少なくとも私は、「災害への謙虚な恐れ」を持っているという意味において、今は気象庁や最高裁などの公的機関よりも、オカルト板の住人のほうを信頼する(そうはいっても、分析の際にデータは気象庁のものを使用せざるを得ないが・・・)
そればかりではない。
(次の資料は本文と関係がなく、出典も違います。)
omit [DecidableEq I] [DecidableEq J] [DecidableEq L] in
/-- **The `y`-marginal of the induced distribution is `P₂(Y₁) P₃(Y₂) P₁(Y₃)`.**
[cite: LeGall2014, Appendix A.3 (T = |S̄₁||S̄₂||S̄₃|)] -/
theorem marginalDist₂_symDist (P : I × J × L → ℝ) :
    marginalDist₂ (symDist P) = fun Y =>
      marginalDist₂ P Y.1 * marginalDist₃ P Y.2.1 * marginalDist₁ P Y.2.2 := by
  funext Y
  simp only [marginalDist₁, marginalDist₂, marginalDist₃]
  rw [← Fintype.sum_prod_type' (f := fun (X : I × J × L) (Z : L × I × J) => symDist P (X, Y, Z))]
  rw [← Fintype.sum_prod_type' (f := fun (a : I) (c : L) => P (a, Y.1, c)),
    ← Fintype.sum_prod_type' (f := fun (a : I) (b : J) => P (a, b, Y.2.1)),
    ← Fintype.sum_prod_type' (f := fun (b : J) (c : L) => P (Y.2.2, b, c))]
  rw [← sum_prod3]
  refine Fintype.sum_equiv
    ⟨fun XZ => ((XZ.1.1, XZ.2.1), (XZ.2.2.1, XZ.1.2.1), (XZ.2.2.2, XZ.1.2.2)),
     fun U => ((U.1.1, U.2.1.2, U.2.2.2), (U.1.2, U.2.1.1, U.2.2.1)),
     fun XZ => by obtain ⟨⟨a, b, c⟩, ⟨d, e, f⟩⟩ := XZ; rfl,
     fun U => by obtain ⟨⟨a, b⟩, ⟨c, d⟩, ⟨e, f⟩⟩ := U; rfl⟩ _ _ fun XZ => ?_
  rfl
トカラ列島群発地震の陰に隠れる形であまり報道されていないが、九州本土から南西諸島にかけ、6月下旬から、特に火山関係でかつてないほどの異常事態が起きているのである。
・福岡管区気象台 2025年6月11日付報道発表「口永良部島の噴火警戒レベルを3へ引上げ」
・気象庁 2025年6月23日付報道発表「霧島山(新燃岳)の噴火警戒レベルを3へ引上げ」
・気象庁 2025年7月4日付報道発表「阿蘇山の噴火警戒レベルを2へ引上げ」
口之永良部島、新燃岳の噴火警戒レベル3は「入山規制」に当たる。噴火警戒レベルは5段階あり、阿蘇山の2は日常茶飯事レベルで驚くほどのことではないものの、問題は、トカラ列島での群発地震が収まる気配を見せないなかで、同時期に、近接地域でこれだけ同時に火山活動が活発化しているという事実である。
トカラ列島の地震に話を戻そう。この地域では、過去にも数年おきに群発地震が続いたことは何度もある。だがその多くは1週間から、長くても10日程度で収束していた。6月21日に始まった群発地震から今日でちょうど半月経過するが、なお収束の気配が見えないのは異例といえる。
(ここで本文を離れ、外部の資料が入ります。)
import Summits.QuantumFields.YangMills.Theorems.UnitScaleTiltProp7QTwFlatExplicitT3
import Summits.QuantumFields.YangMills.Theorems.UnitScaleTiltProp7CentreStairLegsFlat
import Summits.QuantumFields.YangMills.Theorems.UnitScaleTiltProp7CornerFrameLegsFlatRow
import HarnessLib

/-!
# Route `UnitScaleTilt`, crux K1 «MinimiserStabilityRegPr» (stmt-QuantumFields-19200), LANE II (QH1)♮ — THE FLAT ROW, UNCONDITIONAL:
# `ℓ·Σ_c‖QTw 1 X c‖² ≤ C₁·Σ‖X‖² + C₂·ℓ²·(gradient energy)` at the flat member, `C₁ C₂` L-only

Cell `ym3-torus`, width seat `ym3-torus-px22` (gen 6).  THEOREMS ONLY (0 `def`, 0 `sorry`); `--supports stmt-QuantumFields-19200 --as helper`, count-neutral.
YM₃ on T³ is a ladder rung (R3) — NOT d = 4, NOT infinite volume, NOT a mass gap, NOT the Clay problem; nothing here claims a stub, the crux or the gap.

THE POINT.  Print's twisted comb averaging operator at the flat member is `QTw 1 X = Lᵏ•Q_kX − ∇Λ_kX + ∇r₁X` (★px21 ✓`Prop7QTwFlatExplicit.QTw_one_eq_tube_sub_coarseGrad`):
the straight tube (an `ℓ`-normalised `ℓ²` contraction, §1), the centre-stair legs (✓p712697 `Prop7CentreStairLegsFlat.slegs_flat_T3`) and the corner-frame trunk (★px19
✓p715851 `Prop7CornerFrameLegsFlatRow.rlegs_flat`, unconditional) — the two leg rows are `H¹` rows with L-only constants times `ℓ`.  This file knits the three by name
into the flat (QH1)♮ row, the central-sector input of `hQH1` (px22 LOCATE v4 §4 (c); measured least constant at `B = 1`: `B′ = 0.602 ∕ 0.815 ∕ 0.947 ∕ 1.024` for `k = 1…4`, L = 3).

* §1 `sum_norm_sq_bondAvgIter_le` — `Σ_c ‖Q_kX(c)‖² ≤ (L^{−d})ᵏ·Σ_b ‖X b‖²` (px6 ✓`Prop7OneStepL2Bounds.sum_norm_sq_smul_bondAvg_le` iterated), hence at d = 3 the tube's
  `ℓ`-normalised op-norm is `1`: `ℓ·Σ_ĉ ‖ℓ•Q_kX(ĉ)‖² ≤ Σ_b‖X b‖²` (`ell_mul_sum_norm_sq_tube_le_T3`).
* §2 ★★★ `QTw_one_H1_row` — `∀ L > 1 ∃ C₁ C₂ ≥ 0, ∀ F (F.L = L) n K (n < K) X, ℓ·Σ_c ‖QTw F n K _ 1 X c‖² ≤ C₁·Σ_b‖X b‖² + C₂·ℓ²·Σ_xΣ_κΣ_ν ‖X(x+e_ν,κ) − X(x,κ)‖²`
  (`C₁ = 3`, `C₂ = 3·(CΛ + Cr)`).

HONEST SCOPE.  Flat member only; a knit of landed rows; nothing of (QH1)♮ at curved `W`, `hQH1`, (REC), `hN06`, EX or the crux is proved here.

References: T. Bałaban, CMP 95 (1984) 17–40 [Balaban1984PropagatorsI] ((1.11) p.19, (1.18)–(1.20) pp.19–20); CMP 98 (1985) 17–51 [Balaban1985Averaging] ((62) p.28,
(124)–(127) pp.36–37, (160) p.42); CMP 102 (1985) 277–309 [Balaban1985Variational] ((44) p.285, Prop. 7 p.299).
-/

noncomputable section

open scoped BigOperators Matrix.Norms.L2Operator Matrix

namespace Summit.QuantumFields.YangMills.Theorems.Prop7QTwOneH1Row

open Literature.MathematicalPhysics.QuantumFieldTheory.Balaban1983to89
open Literature.MathematicalPhysics.QuantumFieldTheory.Balaban1983to89.T3ContinuumYM3Torus
open T3LevelShift (bondShift)
open T3PrintedRegularOrbits (sites_eq)
open B7Prop3Flat (Fhat)
open B7Prop4Flat (linQIter)
open B10Eq27TorusAxialLog (transl)
open T4Continuum BlockAveraging LatticeFieldCalculus
open BlockAveragingEMLLinearised (linAvg combMean)
open Summit.QuantumFields.YangMills.Theorems.Prop7SPrint (basePt)
open Summit.QuantumFields.YangMills.Theorems.Prop7SymAvgTw (coordT3 QTw)
open Summit.QuantumFields.YangMills.Theorems.Prop7QTwFlatExplicit (QTw_one_eq_tube_sub_coarseGrad)
open Summit.QuantumFields.YangMills.Theorems.ChartHInv (exists_linFamily exists_combFamily)
open Summit.QuantumFields.YangMills.Theorems.Prop7OneStepL2Bounds (sum_norm_sq_smul_bondAvg_le)
open Summit.QuantumFields.YangMills.Theorems.Prop7CentreStairLegsFlat (slegs_flat_T3 energy_eq_sum_bond)
open Summit.QuantumFields.YangMills.Theorems.Prop7CornerFrameLegsFlatRow (rlegs_flat)

/-! ## §1 The k-fold straight tube is an `ℓ`-normalised contraction -/

/-- **THE k-FOLD TUBE IN `ℓ²`**: `Σ_{c : level k} ‖Q_kX(c)‖² ≤ (L^{−d})ᵏ·Σ_b ‖X b‖²` (px6's one-step row `Σ‖L•QA‖² ≤ (L²∕L^d)Σ‖A‖²` iterated).
[cite: Balaban1984PropagatorsI, (1.11) p.19, (1.18) p.20] -/
theorem sum_norm_sq_bondAvgIter_le {P : Params} {V : Type*} [NormedAddCommGroup V] [NormedSpace ℝ V] (X : PBond P 0 → V) :
    ∀ (k : ℕ), k ≤ P.m + P.K → ∑ c : PBond P k, ‖bondAvgIter k X c‖ ^ 2 ≤ (((P.L : ℝ) ^ P.d)⁻¹) ^ k * ∑ b : PBond P 0, ‖X b‖ ^ 2
  | 0, _ => by simp [bondAvgIter]
  | k + 1, hk => by
    have hL : (0 : ℝ) < P.L := by exact_mod_cast P.L_pos
    have ih := sum_norm_sq_bondAvgIter_le X k (Nat.le_of_succ_le hk)
    have hstep := sum_norm_sq_smul_bondAvg_le (P := P) hk (bondAvgIter k X)
    have hiter : bondAvgIter (k + 1) X = bondAvg (bondAvgIter k X) := rfl
    have hsm : ∀ c : PBond P (k + 1), ‖(P.L : ℝ) • bondAvg (bondAvgIter k X) c‖ ^ 2 = (P.L : ℝ) ^ 2 * ‖bondAvg (bondAvgIter k X) c‖ ^ 2 := by
      intro c; rw [norm_smul, Real.norm_natCast, mul_pow]
    rw [Finset.sum_congr rfl (fun c _ => hsm c), ← Finset.mul_sum] at hstep
    rw [hiter]
    have hL2 : (0 : ℝ) < (P.L : ℝ) ^ 2 := by positivity
    have h1 : ∑ c : PBond P (k + 1), ‖bondAvg (bondAvgIter k X) c‖ ^ 2 ≤ ((P.L : ℝ) ^ P.d)⁻¹ * ∑ b : PBond P k, ‖bondAvgIter k X b‖ ^ 2 := by
      have e : (P.L : ℝ) ^ 2 / (P.L : ℝ) ^ P.d * ∑ b : PBond P k, ‖bondAvgIter k X b‖ ^ 2
          = (P.L : ℝ) ^ 2 * (((P.L : ℝ) ^ P.d)⁻¹ * ∑ b : PBond P k, ‖bondAvgIter k X b‖ ^ 2) := by ring
      rw [e] at hstep
      exact le_of_mul_le_mul_left hstep hL2
    calc ∑ c : PBond P (k + 1), ‖bondAvg (bondAvgIter k X) c‖ ^ 2
        ≤ ((P.L : ℝ) ^ P.d)⁻¹ * ∑ b : PBond P k, ‖bondAvgIter k X b‖ ^ 2 := h1
      _ ≤ ((P.L : ℝ) ^ P.d)⁻¹ * ((((P.L : ℝ) ^ P.d)⁻¹) ^ k * ∑ b : PBond P 0, ‖X b‖ ^ 2) := mul_le_mul_of_nonneg_left ih (by positivity)
      _ = (((P.L : ℝ) ^ P.d)⁻¹) ^ (k + 1) * ∑ b : PBond P 0, ‖X b‖ ^ 2 := by ring

/-- **THE TUBE's `ℓ`-NORMALISED OP-NORM IS ONE ON THE T³ FAMILY** (d = 3, `ℓ = L^{K−n}`): `ℓ·Σ_ĉ ‖(ℓ : ℂ)•Q_{K−n}X(ĉ)‖² ≤ Σ_b‖X b‖²`.
[cite: Balaban1984PropagatorsI, (1.18) p.20] -/
theorem ell_mul_sum_norm_sq_tube_le_T3 (F : T3Family) (n K : ℕ) (hnK : n ≤ K) (X : PBond (F.P K) 0 → Matrix (Fin 2) (Fin 2) ℂ) :
    (F.L : ℝ) ^ (K - n) * ∑ c : PBond (F.P K) (K - n), ‖((((F.P K).L : ℕ) : ℂ) ^ (K - n)) • bondAvgIter (K - n) X c‖ ^ 2
      ≤ ∑ b : PBond (F.P K) 0, ‖X b‖ ^ 2 := by
  have hd : (F.P K).d = 3 := rfl
  have hLF : ((F.P K).L : ℝ) = (F.L : ℝ) := rfl
  have hL : (0 : ℝ) < F.L := by have := F.hL.2; positivity
  have hk : K - n ≤ (F.P K).m + (F.P K).K := by show K - n ≤ F.m + K; omega
  have h := sum_norm_sq_bondAvgIter_le (P := F.P K) X (K - n) hk
  rw [hd, hLF] at h
  have hsm : ∀ c : PBond (F.P K) (K - n), ‖((((F.P K).L : ℕ) : ℂ) ^ (K - n)) • bondAvgIter (K - n) X c‖ ^ 2
      = ((F.L : ℝ) ^ (K - n)) ^ 2 * ‖bondAvgIter (K - n) X c‖ ^ 2 := by
    intro c
    rw [norm_smul, norm_pow, Complex.norm_natCast, mul_pow]
    rfl
  rw [Finset.sum_congr rfl (fun c _ => hsm c), ← Finset.mul_sum]
  have hY0 : 0 ≤ ∑ b : PBond (F.P K) 0, ‖X b‖ ^ 2 := Finset.sum_nonneg fun _ _ => sq_nonneg _
  have e : (F.L : ℝ) ^ (K - n) * (((F.L : ℝ) ^ (K - n)) ^ 2 * ((((F.L : ℝ) ^ 3)⁻¹) ^ (K - n) * ∑ b : PBond (F.P K) 0, ‖X b‖ ^ 2))
      = ∑ b : PBond (F.P K) 0, ‖X b‖ ^ 2 := by
    have hℓ : (F.L : ℝ) ^ (K - n) ≠ 0 := pow_ne_zero _ hL.ne'
    have e3 : (((F.L : ℝ) ^ 3)⁻¹) ^ (K - n) = (((F.L : ℝ) ^ (K - n)) ^ 3)⁻¹ := by
      rw [inv_pow, ← pow_mul, ← pow_mul, mul_comm]
    rw [e3]
    field_simp
  calc (F.L : ℝ) ^ (K - n) * (((F.L : ℝ) ^ (K - n)) ^ 2 * ∑ c : PBond (F.P K) (K - n), ‖bondAvgIter (K - n) X c‖ ^ 2)
      ≤ (F.L : ℝ) ^ (K - n) * (((F.L : ℝ) ^ (K - n)) ^ 2 * ((((F.L : ℝ) ^ 3)⁻¹) ^ (K - n) * ∑ b : PBond (F.P K) 0, ‖X b‖ ^ 2)) :=
        mul_le_mul_of_nonneg_left (mul_le_mul_of_nonneg_left h (by positivity)) (by positivity)
    _ = ∑ b : PBond (F.P K) 0, ‖X b‖ ^ 2 := e

/-! ## §2 ★★★ The flat (QH1)♮ row -/

/-- `‖a − (b + c)‖² ≤ 3(‖a‖² + ‖b‖² + ‖c‖²)`. [folklore] -/
theorem norm_sub_add_sq_le_three {E : Type*} [SeminormedAddCommGroup E] (a b c : E) :
    ‖a - (b + c)‖ ^ 2 ≤ 3 * (‖a‖ ^ 2 + ‖b‖ ^ 2 + ‖c‖ ^ 2) := by
  have h : ‖a - (b + c)‖ ≤ ‖a‖ + ‖b‖ + ‖c‖ := by
    calc ‖a - (b + c)‖ ≤ ‖a‖ + ‖b + c‖ := norm_sub_le _ _
      _ ≤ ‖a‖ + (‖b‖ + ‖c‖) := add_le_add le_rfl (norm_add_le _ _)
      _ = ‖a‖ + ‖b‖ + ‖c‖ := by ring
  have ha := norm_nonneg a; have hb := norm_nonneg b; have hc := norm_nonneg c
  have hn := norm_nonneg (a - (b + c))
  nlinarith [pow_le_pow_left₀ hn h 2, sq_nonneg (‖a‖ - ‖b‖), sq_nonneg (‖b‖ - ‖c‖), sq_nonneg (‖a‖ - ‖c‖)]

/-- ★★★ **(QH1)♮ AT THE FLAT MEMBER, UNCONDITIONAL.**  For every `L > 1` there are L-only `C₁ = 3`, `C₂ = 3·(CΛ + Cr)` (`CΛ` of ✓`slegs_flat_T3`, `Cr` of ✓`rlegs_flat`) such that for
every member (`F.L = L`, `n < K`, `ℓ = L^{K−n}`) and every direction field `X`:
`ℓ·Σ_{c} ‖QTw F n K _ 1 X c‖² ≤ C₁·Σ_b‖X b‖² + C₂·ℓ²·Σ_xΣ_κΣ_ν ‖X(x+e_ν, κ) − X(x, κ)‖²` — the twisted comb average of print's chart at `W = 1` is `H¹`-bounded in the `ℓ`-normalised
currency with L-only constants (tube ⊕ centre stairs ⊕ corner trunk, ✓`QTw_one_eq_tube_sub_coarseGrad`), uniformly in `K`, `n` and the volume.
[cite: Balaban1984PropagatorsI, (1.18)-(1.20) pp.19-20; Balaban1985Averaging, (62) p.28, (124)-(127) pp.36-37, (160) p.42; Balaban1985Variational, (44) p.285] -/
theorem QTw_one_H1_row : ∀ (L : ℕ), 1 < L → ∃ C₁ C₂ : ℝ, 0 ≤ C₁ ∧ 0 ≤ C₂ ∧
    ∀ (F : T3Family), F.L = L → ∀ (n K : ℕ) (hnK : n < K) (X : PBond (F.P K) 0 → Matrix (Fin 2) (Fin 2) ℂ),
      (F.L : ℝ) ^ (K - n) * ∑ c : PBond (F.P n) 0, ‖QTw F n K hnK.le 1 X c‖ ^ 2
        ≤ C₁ * ∑ b : PBond (F.P K) 0, ‖X b‖ ^ 2
          + C₂ * ((F.L : ℝ) ^ (K - n)) ^ 2 * ∑ x : Site (F.P K) 0, ∑ κ : Fin 3, ∑ ν : Fin 3, ‖X ⟨x.shift ν, κ⟩ - X ⟨x, κ⟩‖ ^ 2 := by
  intro L hL
  obtain ⟨CΛ, hCΛ, hS⟩ := slegs_flat_T3 L hL
  obtain ⟨Cr, hCr, hR⟩ := rlegs_flat L hL
  refine ⟨3, 3 * (CΛ + Cr), by norm_num, by positivity, ?_⟩
  intro F hFL n K hnK X
  have hL0 : (0 : ℝ) < F.L := by have := F.hL.2; rw [← hFL] at hL; positivity
  set ℓ : ℝ := (F.L : ℝ) ^ (K - n) with hℓ
  have hℓ0 : 0 < ℓ := pow_pos hL0 _
  -- the families of record
  obtain ⟨Q, hQ0, hQs⟩ := exists_linFamily (P := F.P K) (n := Fin 2)
  obtain ⟨Λ, hΛ0, hΛs⟩ := exists_combFamily (P := F.P K) (n := Fin 2)
  -- the three rows
  have hT := ell_mul_sum_norm_sq_tube_le_T3 F n K hnK.le X
  have hSX := hS F hFL n K hnK.le X (fun k y => Λ k X y) (fun y => hΛ0 X y) (fun k y => hΛs k X y)
  have hRX := hR F hFL n K hnK X
  rw [← energy_eq_sum_bond] at hSX
  -- pointwise: `‖QTw 1 X c‖² ≤ 3(‖tube‖² + ‖stairs‖² + ‖trunk‖²)`
  have hpt : ∀ c : PBond (F.P n) 0, ‖QTw F n K hnK.le 1 X c‖ ^ 2
      ≤ 3 * (‖((((F.P K).L : ℕ) : ℂ) ^ (K - n)) • bondAvgIter (K - n) X (bondShift (sites_eq F n K hnK.le) c)‖ ^ 2
        + ‖Λ (K - n) X (bondShift (sites_eq F n K hnK.le) c).tgt - Λ (K - n) X (bondShift (sites_eq F n K hnK.le) c).src‖ ^ 2
        + ‖(∑ j ∈ Finset.range (K - n), Fhat (F.P K).L (linQIter (F.P K).L (fun z κ => X ⟨transl (basePt F n K) z, κ⟩) j) ((((F.P K).L : ℤ) ^ (K - n - j)) • coordT3 F n K hnK.le c.src)
            - ∑ j ∈ Finset.range (K - n), Fhat (F.P K).L (linQIter (F.P K).L (fun z κ => X ⟨transl (basePt F n K) z, κ⟩) j) ((((F.P K).L : ℤ) ^ (K - n - j)) • coordT3 F n K hnK.le c.tgt))‖ ^ 2) := by
    intro c
    rw [QTw_one_eq_tube_sub_coarseGrad F hnK.le Q hQ0 hQs Λ hΛ0 hΛs X c]
    exact norm_sub_add_sq_le_three _ _ _
  -- sum over the coarse bonds, reindexed through `bondShift`
  have hsum := Finset.sum_le_sum fun c (_ : c ∈ (Finset.univ : Finset (PBond (F.P n) 0))) => hpt c
  rw [← Finset.mul_sum, Finset.sum_add_distrib, Finset.sum_add_distrib] at hsum
  have hre1 : ∑ c : PBond (F.P n) 0, ‖((((F.P K).L : ℕ) : ℂ) ^ (K - n)) • bondAvgIter (K - n) X (bondShift (sites_eq F n K hnK.le) c)‖ ^ 2
      = ∑ c : PBond (F.P K) (K - n), ‖((((F.P K).L : ℕ) : ℂ) ^ (K - n)) • bondAvgIter (K - n) X c‖ ^ 2 :=
    (bondShift (sites_eq F n K hnK.le)).sum_comp (fun c => ‖((((F.P K).L : ℕ) : ℂ) ^ (K - n)) • bondAvgIter (K - n) X c‖ ^ 2)
  have hre2 : ∑ c : PBond (F.P n) 0, ‖Λ (K - n) X (bondShift (sites_eq F n K hnK.le) c).tgt - Λ (K - n) X (bondShift (sites_eq F n K hnK.le) c).src‖ ^ 2
      = ∑ c : PBond (F.P K) (K - n), ‖Λ (K - n) X c.tgt - Λ (K - n) X c.src‖ ^ 2 :=
    (bondShift (sites_eq F n K hnK.le)).sum_comp (fun c => ‖Λ (K - n) X c.tgt - Λ (K - n) X c.src‖ ^ 2)
  rw [hre1, hre2] at hsum
  -- bookkeeping
  set T := ∑ c : PBond (F.P K) (K - n), ‖((((F.P K).L : ℕ) : ℂ) ^ (K - n)) • bondAvgIter (K - n) X c‖ ^ 2 with hTdef
  set SΛ := ∑ c : PBond (F.P K) (K - n), ‖Λ (K - n) X c.tgt - Λ (K - n) X c.src‖ ^ 2 with hSΛdef
  set SR := ∑ c : PBond (F.P n) 0, ‖(∑ j ∈ Finset.range (K - n), Fhat (F.P K).L (linQIter (F.P K).L (fun z κ => X ⟨transl (basePt F n K) z, κ⟩) j) ((((F.P K).L : ℤ) ^ (K - n - j)) • coordT3 F n K hnK.le c.src)
            - ∑ j ∈ Finset.range (K - n), Fhat (F.P K).L (linQIter (F.P K).L (fun z κ => X ⟨transl (basePt F n K) z, κ⟩) j) ((((F.P K).L : ℤ) ^ (K - n - j)) • coordT3 F n K hnK.le c.tgt))‖ ^ 2
    with hSRdef
  set M := ∑ b : PBond (F.P K) 0, ‖X b‖ ^ 2 with hM
  set G := ∑ x : Site (F.P K) 0, ∑ κ : Fin 3, ∑ ν : Fin 3, ‖X ⟨x.shift ν, κ⟩ - X ⟨x, κ⟩‖ ^ 2 with hG
  have hG0 : 0 ≤ G := Finset.sum_nonneg fun _ _ => Finset.sum_nonneg fun _ _ => Finset.sum_nonneg fun _ _ => sq_nonneg _
  have hT' : ℓ * T ≤ M := hT
  have hEG : ∑ μ : Fin (F.P K).d, ∑ ν : Fin (F.P K).d, ∑ x : Site (F.P K) 0, ‖X ⟨x.shift ν, μ⟩ - X ⟨x, μ⟩‖ ^ 2 = G := by
    rw [hG]
    calc ∑ μ : Fin (F.P K).d, ∑ ν : Fin (F.P K).d, ∑ x : Site (F.P K) 0, ‖X ⟨x.shift ν, μ⟩ - X ⟨x, μ⟩‖ ^ 2
        = ∑ μ : Fin (F.P K).d, ∑ x : Site (F.P K) 0, ∑ ν : Fin (F.P K).d, ‖X ⟨x.shift ν, μ⟩ - X ⟨x, μ⟩‖ ^ 2 :=
          Finset.sum_congr rfl fun μ _ => Finset.sum_comm
      _ = ∑ x : Site (F.P K) 0, ∑ μ : Fin (F.P K).d, ∑ ν : Fin (F.P K).d, ‖X ⟨x.shift ν, μ⟩ - X ⟨x, μ⟩‖ ^ 2 := Finset.sum_comm
  have hS' : SΛ ≤ CΛ * ℓ * G := by rw [← hEG]; exact hSX
  have hR' : SR ≤ Cr * ℓ * G := hRX
  have h1 : ℓ * ∑ c : PBond (F.P n) 0, ‖QTw F n K hnK.le 1 X c‖ ^ 2 ≤ ℓ * (3 * (T + SΛ + SR)) := mul_le_mul_of_nonneg_left hsum hℓ0.le
  have h2 : ℓ * SΛ ≤ CΛ * ℓ ^ 2 * G := by nlinarith [hS', hℓ0.le]
  have h3 : ℓ * SR ≤ Cr * ℓ ^ 2 * G := by nlinarith [hR', hℓ0.le]
  calc ℓ * ∑ c : PBond (F.P n) 0, ‖QTw F n K hnK.le 1 X c‖ ^ 2 ≤ ℓ * (3 * (T + SΛ + SR)) := h1
    _ = 3 * (ℓ * T) + 3 * (ℓ * SΛ) + 3 * (ℓ * SR) := by ring
    _ ≤ 3 * M + 3 * (CΛ * ℓ ^ 2 * G) + 3 * (Cr * ℓ ^ 2 * G) := by linarith [hT', h2, h3]
    _ = 3 * M + 3 * (CΛ + Cr) * ℓ ^ 2 * G := by ring

end Summit.QuantumFields.YangMills.Theorems.Prop7QTwOneH1Row

end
震度6強~5弱の地震もたびたび起きているが、地震の規模を見るとすべてがM5台である。京大総長も務めた地震学者・尾池和夫さんによると、日本とその周辺ではM6台の地震でも月に1回、M5台の地震となると週1回は起きているという(参考:日本地震学会 一般公開セミナー「関西の地震と防災」レポート、2003年10月5日)。震央が悪石島に近く、また震源も浅いために地表で強い揺れが観測されているものの、驚くことに、今回の群発地震でこれまでM6台は1度も発生していない。要するに、これらの地震はまだ「本震」ではないかもしれないのである。
・令和7年6月30日18時33分頃のトカラ列島近海の地震について(北西―南東方向に張力軸を持つ正断層型)
・令和7年7月2日04時32分頃のトカラ列島近海の地震について
・令和7年7月2日15時26分頃のトカラ列島近海の地震について(南北方向に張力軸を持つ正断層型)
・令和7年7月3日16時13分頃のトカラ列島近海の地震について(北北西―南南東方向に張力軸を持つ横ずれ断層型)
・令和7年7月5日06時29分頃のトカラ列島近海の地震について
・令和7年7月6日14時01分頃及び14時07分頃のトカラ列島近海の地震について
これまで起きた地震で、気象庁が地震のメカニズムに当たる「発震機構解」に言及している報道発表は3回ある。気になるのは、張力軸の方向が3回とも異なっていることだ。一般的に、震源が近い場所での張力軸、圧力軸の方向は同じであることが多いが、今回は異なっており、しかも正断層型と横ずれ断層型がある。
現時点で確定的なことはまだ言えないが、今回の群発地震は活動領域が広範囲にわたっており、地震の「巣」は1つではないかもしれない。ユーラシアプレート内側で、太平洋プレートとの境界に近く、それほど離れていない複数の地震の「巣」が、互いに連動し合いながら活動を続けている可能性がある。
気象庁や、権威ある公的機関は南海トラフ地震との関連性を否定している。しかし、これほど大規模な地震活動が、来たるべきプレート境界型地震の「前兆」でないと言うのであれば、いったいどこまで大規模になったら前兆と認めるかの見解を示さなければもはや一般市民は納得しないだろう。
私は、そう遠くない将来(おそらく2020年代のうちに)南海トラフ地震は起きると思っているし、そうなった場合、今回の南海トラフ群発地震が「今思えば、あれほどはっきりした長期的「前兆」活動もなかった」と振り返られる象徴的地震活動になることは間違いないと思う。